Sven-Eric; Thanks for the detailed overview. I appreciate all the thought you've given this. It sounds like our best approach is to take a rough and ready first stab with counting making use of Kraken or bwa and then think more deeply about how to incorporate into RNA-seq and improve the DNA-seq usage. My first pass wasn't going to try getting into insertion sites, which Rory has done for projects internally and I know is a pretty big research project. Practically I only wanted to have counts of viral sequences present and am perhaps too optimistic that this will be useful without further refinement, but can at least put that in place as a starting point.

schelhorn commented 7 years ago

All good with me as long as the option for specifying additional transcripts for RNA-Seq quantitation remains. We often do RNA-Seq in clinical settings so that's our preferred way to do this. Check out ViralFusionSeq, VirusFinder 2, Vy-PER, and the VISA web service for references to simulated and experimental DNA-Seq data sets containing proviral integration sites. You'll only find clonal insertions, though ;) The minhash approach seems to be a good replacement for kraken.

schelhorn commented 7 years ago

Also, @ohofmann, this preprint just popped up: http://biorxiv.org/content/early/2017/02/01/105080

ohofmann commented 7 years ago

Ah, interesting. Thought this would never get published -- it's the SV caller the PCAWG SV group has been developing / using for the pancancer analysis. I did not know they also applied it to viral integration questions. Code is at https://github.com/walaj/svaba, might be worthwhile testing and packaging.

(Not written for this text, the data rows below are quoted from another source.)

import Literature.NumberTheory.EllipticCurves.TianYuanZhang2017.CMPointThetaSignatureDisplays
import Literature.NumberTheory.ComplexMultiplication.CMLatticeRingClassTowerTwoOverClassGroup
import Literature.NumberTheory.QuadraticFields.DiscriminantOfSqrt
import HarnessLib

/-!
# Tian–Yuan–Zhang 2017 Prop. 3.2 (1)(2) and §3.1 in the ring class dictionary — PROVED (theorems only, no named fact):
# `ρ₄(θ_d)` has order `4`, generates `ker(Pic(𝒪₄) → Cl(𝒪_{K_d}))`, and is not a square; `ρ₄(σ_d) = ρ₄(θ_d)²` is the UNIQUE involution
# of that kernel (blocks `d ≡ 6 (mod 8)`); `ker(Pic(𝒪₂) → Cl(𝒪_{K_d})) = {1, ρ₂(σ_d)}` (blocks `d ≡ 5 (mod 8)`)

Companion to `CMPointRingClassDisplays.lean`, whose module docstring says: "(RC2) … Consequently `ρ_d(σ d)` is THE non-trivial element of
that kernel for `d ≡ 5` (order `2` = `[H′_n : H_n]`, Prop. 3.2 (1)), and `ρ_d(θ d)` generates it (`≅ ℤ/4`) for `d ≡ 6` — derivable from
(G6)/(G8) of `CMPointGaloisPrinted` and (RC1)–(RC2), not displayed separately."  THIS file is that derivation, as kernel theorems (no `def`,
no new `Prop`; net debt 0), for the consumers of the cell `bsd-print-cf2` (crux stmt-BirchSwinnertonDyer-20509, the «genus-regime law» of
the cruxlead's workfile `Summits/…/Cruxes/RamifiedOffTYZOfFacts/Lines/offtyz_v7_EvenTwoPrimes.md` §5, §11: "`G = Pic(𝒪₄)`, `π : G ↠ C = Cl(𝒪_K)`,
`ker π = ⟨θ⟩ ≅ ℤ/4` (`θ = [1 + √−2m] = σ_{1+ϖ}`), `σ = θ²`; … `θ ∉ G²` (squares fix `i`)").

## THE PRINT

* [TianYuanZhang2017] **Prop. 3.2** (arXiv:1411.4728 chunk p0010 L106–L113; J738): "(1) Assume that `n ≡ 5 (mod 8)`. Then `Gal(H′_n/H_n) ≃ ℤ/2ℤ`
  is generated by `σ_ϖ²`. … (2) Assume that `n ≡ 6 (mod 8)`. Then `Gal(H′_n/H_n) ≃ ℤ/4ℤ` is generated by `σ_{1+ϖ}`. Here `ϖ = (√−n)₂ ∈ K_{n,2}^×`.
  The subfield of `H′_n` fixed by `σ²_{1+ϖ}` is `H_n(i)`. The field `H′_n` is exactly the ring class field of conductor `4` over `K_n`";
  **§3.1** (p0011 L1–L4, L8–L9): "Let `σ` be the unique order-two element of `Gal(H′_n/H_n)` in the case `n ≡ 5, 6 (mod 8)`", "it suffices to
  check that `σ = σ²_{1+ϖ}` …", "Note that `σ_{1+ϖ} ∉ Cl′_n`" (`Cl′_n = Gal(H′_n/K_n(i))`).
* [Cox2013] **§7.D Thm. 7.24** (p. 146): "`h(𝒪) = h(𝒪_K) f / [𝒪_K^* : 𝒪^*] · ∏_{p ∣ f} (1 − (d_K/p) 1/p)`"; (7.25)–(7.27), Prop. 7.22, §9.A
  (pp. 180–181: the ring class field of the order of conductor `f`, `Gal(L/K) ≅ C(𝒪)`).  In the tree: `CMTypeLattice.natCard_ker_toClassGroup_two_pow_of_even`
  («`#ker(I_K(2^n)/P_{K,ℤ}(2^n) → Cl(𝒪_K)) = 2^n` for `2 ∣ d_K`, `d_K ≠ −4`, `n ≥ 1`»), applied to `K = K_d = ℚ(√−d)`, `d_{K_d} = −4d`
  (square-free `d ≡ 5, 6 (mod 8)`; the tree's `Quadratic.discr_eq_four_mul_of_sq_eq_intCast_of_neg`).

## WHAT IS PROVED (tree currency: `CMBlockSpec`, `ThetaBlockSpec`, `RingClassTwoBlockSpec` / `RingClassFourBlockSpec`, `ThetaSignatureBlockSpec`)

For a block `d` of `D : GenusPointData n` with the displayed objects `z, Φ, ΓH = Gal(ℍ′_n/H_d), ΓH' = Gal(ℍ′_n/H′_d), σ, θ, c` and a ring class
dictionary `ρ : Gal(ℍ′_n/K_d) → Pic(𝒪_f)` (`f = 4` for `d ≡ 6`, `f = 2` for `d ≡ 5`):
* (§2) `σ ∈ Gal(ℍ′_n/K_d)`, `σ ∉ ΓH'` (it moves `z_d`: `z_d^σ = z_d + τ(1)`, `τ(1) ≠ 0`), so `ρ(σ) ≠ 1`, `ρ(σ)² = 1`, `orderOf ρ(σ) = 2`, `ρ(σ) ∈ ker(→ Cl)`;
* (§3, `d ≡ 6`) `ρ₄(θ)² = ρ₄(σ)`, `ρ₄(θ)⁴ = 1`, `orderOf ρ₄(θ) = 4`, `ρ₄(θ) ∈ ker(Pic(𝒪₄) → Cl(𝒪_{K_d}))`;
* (§4, `d ≡ 6`, `d` square-free) `ker(Pic(𝒪₄) → Cl(𝒪_{K_d})) = ⟨ρ₄(θ)⟩` (both have `4` elements), and every `x` in the kernel with `x² = 1` is
  `1` or `ρ₄(σ)` — Galois form: `g ∈ Gal(ℍ′_n/H_d)` with `g² ∈ Gal(ℍ′_n/H′_d)` is `≡ 1` or `≡ σ` modulo `Gal(ℍ′_n/H′_d)` (Prop. 3.2 (2): `Gal(H′_d/H_d) ≅ ℤ/4`);
* (§5, `d ≡ 6`) with the genus signature (`θ(i) = −i`, `ThetaSignatureBlockSpec`): `ρ₄(θ)` is NOT a square in `Pic(𝒪₄)` ("`σ_{1+ϖ} ∉ Cl′_n`";
  the workfile's "`θ ∉ G²` (squares fix `i`)");
* (§6, `d ≡ 5`, `d` square-free) `ker(Pic(𝒪₂) → Cl(𝒪_{K_d})) = {1, ρ₂(σ)}` — Galois form: `g ∈ Gal(ℍ′_n/H_d)` is `≡ 1` or `≡ σ` modulo
  `Gal(ℍ′_n/H′_d)` (Prop. 3.2 (1): `Gal(H′_d/H_d) ≅ ℤ/2`).
HONEST FRAMING: theorems only; every hypothesis is one of the cell's displayed predicates (nothing is asserted about their truth); no count moves;
BSD is not proved by any of this.  Cell `bsd-print-cf2`, typer seat ty2 (g40).

References: [TianYuanZhang2017] Prop. 3.2 (1)(2) (p0010 L106–L113), §3.1 (p0011 L1–L13); [Cox2013] §7.D Thm. 7.24, (7.25)–(7.27), Prop. 7.22,
§9.A (pp. 180–181); the cell workfile `Summits/BirchSwinnertonDyer/BirchSwinnertonDyer/Cruxes/RamifiedOffTYZOfFacts/Lines/offtyz_v7_EvenTwoPrimes.md`
§5, §11 (consumer).
-/

noncomputable section

open scoped Classical nonZeroDivisors

open NumberField Module

namespace Literature.NumberTheory.EllipticCurves.TianYuanZhang2017

open Literature.NumberTheory.QuadraticFields.RingClass Literature.NumberTheory.QuadraticFields
open Literature.NumberTheory.ComplexMultiplication
open Literature.NumberTheory.EllipticCurves (isImaginaryQuadratic_iff_isCMField isImaginaryQuadratic_iff_discr_neg)

/-! ## §1 `K_d = ℚ(√−d)` for a square-free block `d ≡ 5, 6 (mod 8)`: `d_{K_d} = −4d` (even, `≠ −4`), `K_d` is a CM field -/

/-- `d_{K_d} = −4d` for square-free `d ≡ 5, 6 (mod 8)` (`−d ≡ 3, 2 (mod 4)`).
[cite: Cox2013, §5.B (5.12)–(5.13), p. 104] [cite: TianYuanZhang2017, §1 (p0002 L78–L82: `K = ℚ(√−d)`)] -/
theorem discr_genusField_of_mod_eight {d : ℕ} (hsq : Squarefree d) (hd : d % 8 = 5 ∨ d % 8 = 6) :
    NumberField.discr (GenusField d) = -4 * d ∧ Even (NumberField.discr (GenusField d)) ∧
      NumberField.discr (GenusField d) ≠ -4 ∧ NumberField.discr (GenusField d) < 0 := by
  have hd1 : 1 ≤ d := by omega
  have hroot : (AdjoinRoot.root (genusFieldPoly d)) ^ 2 = ((-(d : ℤ) : ℤ) : GenusField d) := by
    rw [root_genusField_sq hd1]; push_cast; ring
  have hsf : Squarefree (-(d : ℤ)) := Int.squarefree_natAbs.mp (by simpa using hsq)
  have h := (Quadratic.discr_eq_four_mul_of_sq_eq_intCast_of_neg (finrank_genusField d) hroot (by omega)
    (by omega) hsf).1
  refine ⟨by rw [h]; ring, ⟨-2 * d, by rw [h]; ring⟩, by rw [h]; omega, by rw [h]; omega⟩

/-- `K_d` is a CM field (imaginary quadratic: `[K_d : ℚ] = 2`, `d_{K_d} < 0`). [cite: Cox2013, §5.B p. 104 and §7.A] -/
theorem isCMField_genusField_of_mod_eight {d : ℕ} (hsq : Squarefree d) (hd : d % 8 = 5 ∨ d % 8 = 6) :
    IsCMField (GenusField d) :=
  (isImaginaryQuadratic_iff_isCMField.mp
    (isImaginaryQuadratic_iff_discr_neg.mpr ⟨finrank_genusField d, (discr_genusField_of_mod_eight hsq hd).2.2.2⟩)).2

/-- `#ker(Pic(𝒪₄)(K_d) → Cl(𝒪_{K_d})) = 4` for square-free `d ≡ 5, 6 (mod 8)` (Cox Thm. 7.24: `h(𝒪₄) = 4·h(𝒪_K)·(1 − 0)/1`).
[cite: Cox2013, §7.D Thm. 7.24 and (7.27), pp. 146–147] -/
theorem natCard_ker_toClassGroup_four_genusField {d : ℕ} (hsq : Squarefree d) (hd : d % 8 = 5 ∨ d % 8 = 6) :
    Nat.card (toClassGroup (GenusField d) 4).ker = 4 := by
  haveI := isCMField_genusField_of_mod_eight hsq hd
  obtain ⟨-, heven, hd4, -⟩ := discr_genusField_of_mod_eight hsq hd
  have H := CMTypeLattice.natCard_ker_toClassGroup_two_pow_of_even (finrank_genusField d) heven hd4 (n := 2) (by norm_num)
  simpa using H

/-- `#ker(Pic(𝒪₂)(K_d) → Cl(𝒪_{K_d})) = 2` for square-free `d ≡ 5, 6 (mod 8)` (Cox Thm. 7.24: `h(𝒪₂) = 2·h(𝒪_K)`).
[cite: Cox2013, §7.D Thm. 7.24 and (7.27), pp. 146–147] -/
theorem natCard_ker_toClassGroup_two_genusField {d : ℕ} (hsq : Squarefree d) (hd : d % 8 = 5 ∨ d % 8 = 6) :
    Nat.card (toClassGroup (GenusField d) 2).ker = 2 := by
  haveI := isCMField_genusField_of_mod_eight hsq hd
  obtain ⟨-, heven, hd4, -⟩ := discr_genusField_of_mod_eight hsq hd
  have H := CMTypeLattice.natCard_ker_toClassGroup_two_pow_of_even (finrank_genusField d) heven hd4 (n := 1) le_rfl
  simpa using H

namespace GenusPointData

variable {n : ℕ} {D : GenusPointData n} {d : ℕ} {z : APoint D.H} {Φ : Finset (D.H ≃ₐ[ℚ] D.H)}
  {ΓH ΓH' : Subgroup (D.H ≃ₐ[ℚ] D.H)} {σ θ c : D.H ≃ₐ[ℚ] D.H}

/-! ## §2 The order-two element `σ` of a block `d ≡ 5, 6 (mod 8)` -/

/-- Every element of `Gal(ℍ′_n/H_d)` fixes `√−d` ((G4): it is trivial on the genus field `L_d ∋ √−d`).
[cite: TianYuanZhang2017, §2.1 (J725 L11–L16) and §3.1 (p0011 L1–L13)] -/
theorem CMBlockSpec.mem_galK_of_mem (h : D.CMBlockSpec d z Φ ΓH ΓH' σ c) {g : D.H ≃ₐ[ℚ] D.H} (hg : g ∈ ΓH) :
    g ∈ D.galK d :=
  (h.2.2.2.1.2 g hg).1

/-- `Gal(ℍ′_n/H′_d) ≤ Gal(ℍ′_n/K_d)`. [cite: TianYuanZhang2017, §3.1 (p0011 L1–L13)] -/
theorem CMBlockSpec.mem_galK_of_mem' (h : D.CMBlockSpec d z Φ ΓH ΓH' σ c) {g : D.H ≃ₐ[ℚ] D.H} (hg : g ∈ ΓH') :
    g ∈ D.galK d :=
  h.mem_galK_of_mem (h.2.2.2.1.1 g hg)

/-- `σ ∈ Gal(ℍ′_n/K_d)` (`σ ∈ Gal(ℍ′_n/H_d)`, (G6)). [cite: TianYuanZhang2017, §3.1 (p0011 L3)] -/
theorem CMBlockSpec.sigma_mem_galK (h : D.CMBlockSpec d z Φ ΓH ΓH' σ c) : σ ∈ D.galK d :=
  h.mem_galK_of_mem h.2.2.2.2.2.1.1

/-- **`σ ∉ Gal(ℍ′_n/H′_d)`**: `σ` moves `z_d` (`z_d^σ = z_d + τ(1)`, `τ(1) ≠ 0`) while `Gal(ℍ′_n/H′_d)` fixes it — "`σ` the unique order-two
element of `Gal(H′_n/H_n)`" is non-trivial on `H′_d`. [cite: TianYuanZhang2017, §3.1 (p0011 L3), Thm. 3.6 (1)(2) (p0012 L27–L33)] -/
theorem CMBlockSpec.sigma_not_mem (h : D.CMBlockSpec d z Φ ΓH ΓH' σ c) : σ ∉ ΓH' := by
  intro hσ
  have e := h.2.2.1.1 σ hσ
  rw [h.2.2.2.2.2.1.2.2, add_eq_left] at e
  exact tauOne_ne_zero e

section Four

variable {ρ : D.galK d →* RingClassGroup (GenusField d) 4}

/-- `ρ₄(σ) ≠ 1` ((RC1): `ker ρ₄ = Gal(ℍ′_n/H′_d) ∌ σ`). [cite: TianYuanZhang2017, Prop. 3.2 (2) (p0010 L111–L113), §3.1 (p0011 L3)] -/
theorem RingClassFourBlockSpec.rho_sigma_ne_one (hRC : D.RingClassFourBlockSpec d ΓH ΓH' ρ)
    (h : D.CMBlockSpec d z Φ ΓH ΓH' σ c) : ρ ⟨σ, h.sigma_mem_galK⟩ ≠ 1 :=
  fun e => h.sigma_not_mem ((hRC.2.1 _).1 e)

/-- `ρ₄(σ)·ρ₄(σ) = 1` (`σ² ∈ Gal(ℍ′_n/H′_d)`, (G6) + (RC1)). [cite: TianYuanZhang2017, §3.1 (p0011 L3), Prop. 3.2 (2)] -/
theorem RingClassFourBlockSpec.rho_sigma_mul_self (hRC : D.RingClassFourBlockSpec d ΓH ΓH' ρ)
    (h : D.CMBlockSpec d z Φ ΓH ΓH' σ c) : ρ ⟨σ, h.sigma_mem_galK⟩ * ρ ⟨σ, h.sigma_mem_galK⟩ = 1 := by
  rw [← map_mul]
  exact (hRC.2.1 _).2 h.2.2.2.2.2.1.2.1

/-- `orderOf ρ₄(σ) = 2` ("the unique order-two element"). [cite: TianYuanZhang2017, §3.1 (p0011 L3), Prop. 3.2 (2)] -/
theorem RingClassFourBlockSpec.orderOf_rho_sigma (hRC : D.RingClassFourBlockSpec d ΓH ΓH' ρ)
    (h : D.CMBlockSpec d z Φ ΓH ΓH' σ c) : orderOf (ρ ⟨σ, h.sigma_mem_galK⟩) = 2 :=
  orderOf_eq_prime (by simpa [pow_two] using hRC.rho_sigma_mul_self h) (hRC.rho_sigma_ne_one h)

/-- `ρ₄(σ) ∈ ker(Pic(𝒪₄) → Cl(𝒪_{K_d}))` (`σ ∈ Gal(ℍ′_n/H_d)`, (RC2)). [cite: TianYuanZhang2017, §3.1 (p0011 L3), Prop. 3.2 (2)] [cite: Cox2013, §9.A (pp. 180–181)] -/
theorem RingClassFourBlockSpec.toClassGroup_rho_sigma (hRC : D.RingClassFourBlockSpec d ΓH ΓH' ρ)
    (h : D.CMBlockSpec d z Φ ΓH ΓH' σ c) : toClassGroup (GenusField d) 4 (ρ ⟨σ, h.sigma_mem_galK⟩) = 1 :=
  (hRC.2.2.1 _).2 h.2.2.2.2.2.1.1

/-! ## §3 `θ = σ_{1+ϖ}` of a block `d ≡ 6 (mod 8)`: `ρ₄(θ)² = ρ₄(σ)`, order `4`, in the kernel -/

/-- `θ ∈ Gal(ℍ′_n/K_d)` (`θ` fixes `√−d`, (G8)). [cite: TianYuanZhang2017, Prop. 3.2 (2) (p0010 L111–L113)] -/
theorem ThetaBlockSpec.mem_galK (hT : D.ThetaBlockSpec d z ΓH ΓH' σ θ) : θ ∈ D.galK d :=
  hT.1

/-- **`ρ₄(θ)·ρ₄(θ) = ρ₄(σ)`** ("`σ = σ²_{1+ϖ}`": `θ·θ·σ⁻¹ ∈ Gal(ℍ′_n/H′_d) = ker ρ₄`). [cite: TianYuanZhang2017, §3.1 (p0011 L8), Prop. 3.2 (2)] -/
theorem RingClassFourBlockSpec.rho_theta_mul_self (hRC : D.RingClassFourBlockSpec d ΓH ΓH' ρ)
    (h : D.CMBlockSpec d z Φ ΓH ΓH' σ c) (hT : D.ThetaBlockSpec d z ΓH ΓH' σ θ) :
    ρ ⟨θ, hT.mem_galK⟩ * ρ ⟨θ, hT.mem_galK⟩ = ρ ⟨σ, h.sigma_mem_galK⟩ := by
  have e : ρ (⟨θ, hT.mem_galK⟩ * ⟨θ, hT.mem_galK⟩ * ⟨σ, h.sigma_mem_galK⟩⁻¹) = 1 := (hRC.2.1 _).2 hT.2.2.2
  rwa [map_mul, map_inv, mul_inv_eq_one, map_mul] at e

/-- `ρ₄(θ) ^ 4 = 1`. [cite: TianYuanZhang2017, Prop. 3.2 (2) (p0010 L111–L113)] -/
theorem RingClassFourBlockSpec.rho_theta_pow_four (hRC : D.RingClassFourBlockSpec d ΓH ΓH' ρ)
    (h : D.CMBlockSpec d z Φ ΓH ΓH' σ c) (hT : D.ThetaBlockSpec d z ΓH ΓH' σ θ) :
    ρ ⟨θ, hT.mem_galK⟩ ^ 4 = 1 := by
  have e : ρ ⟨θ, hT.mem_galK⟩ ^ 4 = (ρ ⟨θ, hT.mem_galK⟩ * ρ ⟨θ, hT.mem_galK⟩) * (ρ ⟨θ, hT.mem_galK⟩ * ρ ⟨θ, hT.mem_galK⟩) := by
    simp only [pow_succ, pow_zero, one_mul, mul_assoc]
  rw [e, hRC.rho_theta_mul_self h hT]
  exact hRC.rho_sigma_mul_self h

/-- `ρ₄(θ) ^ 2 ≠ 1` (it is `ρ₄(σ) ≠ 1`). [cite: TianYuanZhang2017, Prop. 3.2 (2), §3.1 (p0011 L3, L8)] -/
theorem RingClassFourBlockSpec.rho_theta_sq_ne_one (hRC : D.RingClassFourBlockSpec d ΓH ΓH' ρ)
    (h : D.CMBlockSpec d z Φ ΓH ΓH' σ c) (hT : D.ThetaBlockSpec d z ΓH ΓH' σ θ) :
    ρ ⟨θ, hT.mem_galK⟩ ^ 2 ≠ 1 := by
  rw [pow_two (ρ ⟨θ, hT.mem_galK⟩), hRC.rho_theta_mul_self h hT]; exact hRC.rho_sigma_ne_one h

chapmanb commented 7 years ago

Sven-Eric and all; Thank you again for all the suggestions and thoughts on this. I implemented a first version of viral detection for DNA-seq somatic variant calling. It takes unmapped reads and uses bwa to align against viral sequences from the GDC TCGA distribution, then reports the counts in the MultiQC report. I'll do some testing on projects to evaluate how well it does at recovering useful viral counts and we can continue to iterate and improve this.

On the SV side, SvABA definitely looks worth investigating. Jeremiah does good work.